Another critique I have about the book is, what actually makes a good idea; what is the methodology of pruning or selection, what metrics should we use to pick? Whilst the authors do suggest some metric idea, I do feel they gloss over this; perhaps this is because in order to pick metrics, context matters.

Another critique I don’t feel the book answers is the concept of credibility. You may have a fantastic idea, your process is sound, the customer need is well addressed; but your brand credibility is questionable. Not everyone is Steve Jobs. Not everyone can sell ideas, or has the credibility of a well-known brand. What do you do when your credibility is zero?

One final critique I have is the book doesn’t really explore what to do when the idea is good, but the market doesn’t care. I’d like to have seen how ideaflow deals with reframing, or what to do with ideas that have no business value, but solves user needs really well. For example, imagine wood furniture that uses Japanese carpentry methods to make furniture without screws. This might be cool, but its useless for a company that might get 20-30% of its sales from screws.
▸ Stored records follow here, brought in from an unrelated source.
/-- **S3b · `SwapSumDomination` — the kick–ambient conspiracy (the line's open content, HARDEST; held by the lead).**
For `σ < σ₀(profiles)`, every `Φ, τ, χ, Ψ` and `η, δ, r > 0` there are a finite dictionary `g_m` (`m < m₀`) of
continuous bounded flux-mean-zero kick tests and `C ≥ 0`, `N₀` such that for `N ≥ N₀` some measurable velocity weights
`|s_m| ≤ 1` give `|∫ swapSum_η dlG| ≤ δ + C Σ_m ‖kickFunctional (g m) (velWeight (s m))‖_{L¹(lG)}` (in `ℝ≥0∞`). Content
= steps (b)–(d) of the planner's S3 docstring: dictionary expansion of `D_k`, the `(v, w)`-conditional split paying
typed `KickIsotropyInfo` with `s_m = sign ḡ_{k,m}`, and THE CONSPIRACY `→ 0` (identically `0` under the invariant Gibbs
law by Palm with the restricted reference; out of equilibrium carried by instantaneous 3-clusters at scale `Aε`).
[folklore] -/
def SwapSumDomination : Prop :=
  ∀ (a₀ θ₀ : T3 → ℝ) (u₀ : T3 → V3), Continuous a₀ → Continuous θ₀ → Continuous u₀ → (∀ x, 0 < a₀ x) →
    (∀ x, 0 < θ₀ x) → ∃ σ₀ : ℝ, 0 < σ₀ ∧ ∀ σ : ℝ, 0 < σ → σ < σ₀ → ∀ Φ : (N : ℕ) → Flow σ N,
    ∀ τ : ℝ, 0 < τ → ∀ χ : ℝ × T3 → ℝ, Continuous χ → ∀ Ψ : V3 × V3 × V3 → ℝ, Continuous Ψ →
    (∃ C : ℝ, ∀ p, |Ψ p| ≤ C) → ∀ η δ r : ℝ, 0 < η → 0 < δ → 0 < r →
    ∃ m₀ : ℕ, ∃ g : Fin m₀ → (V3 × V3 × V3 → ℝ), (∀ m, Continuous (g m)) ∧ (∀ m, ∃ C : ℝ, ∀ p, |g m p| ≤ C) ∧
      (∀ m, IsFluxMeanZero (g m)) ∧ ∃ C : ℝ, 0 ≤ C ∧ ∃ N₀ : ℕ, ∀ N : ℕ, N₀ ≤ N →
      ∃ s : Fin m₀ → (V3 × V3 → ℝ), (∀ m, Measurable (s m)) ∧ (∀ m p, |s m p| ≤ 1) ∧
        ENNReal.ofReal |∫ z, swapSum σ N (Φ N) τ χ Ψ r η z ∂(localGibbsLaw σ a₀ u₀ θ₀ N (Φ N))| ≤
          ENNReal.ofReal δ +
            ENNReal.ofReal C * ∑ m : Fin m₀, ∫⁻ z, ENNReal.ofReal
              |kickFunctional σ N (Φ N) τ r (g m) (velWeight N (s m)) z| ∂(localGibbsLaw σ a₀ u₀ θ₀ N (Φ N))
I did feel the book was a bit too long, and parts seem obvious — flood your problem with ideas, keep a working journal, create a pipeline, cultivate the idea crop through critique and testing and keep a portfolio of your ideas, solutions. You could do all of this in Notion or another software of your choice.

Whilst I don’t think the concepts or ideas are new, I did enjoy ideaflow, and the metric of how many ideas you can throw at a problem in a compressed amount of time and use a systemised approach to seeding, sorting, selection, testing will be useful reminders to creatives and business’ alike.

My overall take-away from this book is that innovation is fishing, not hunting.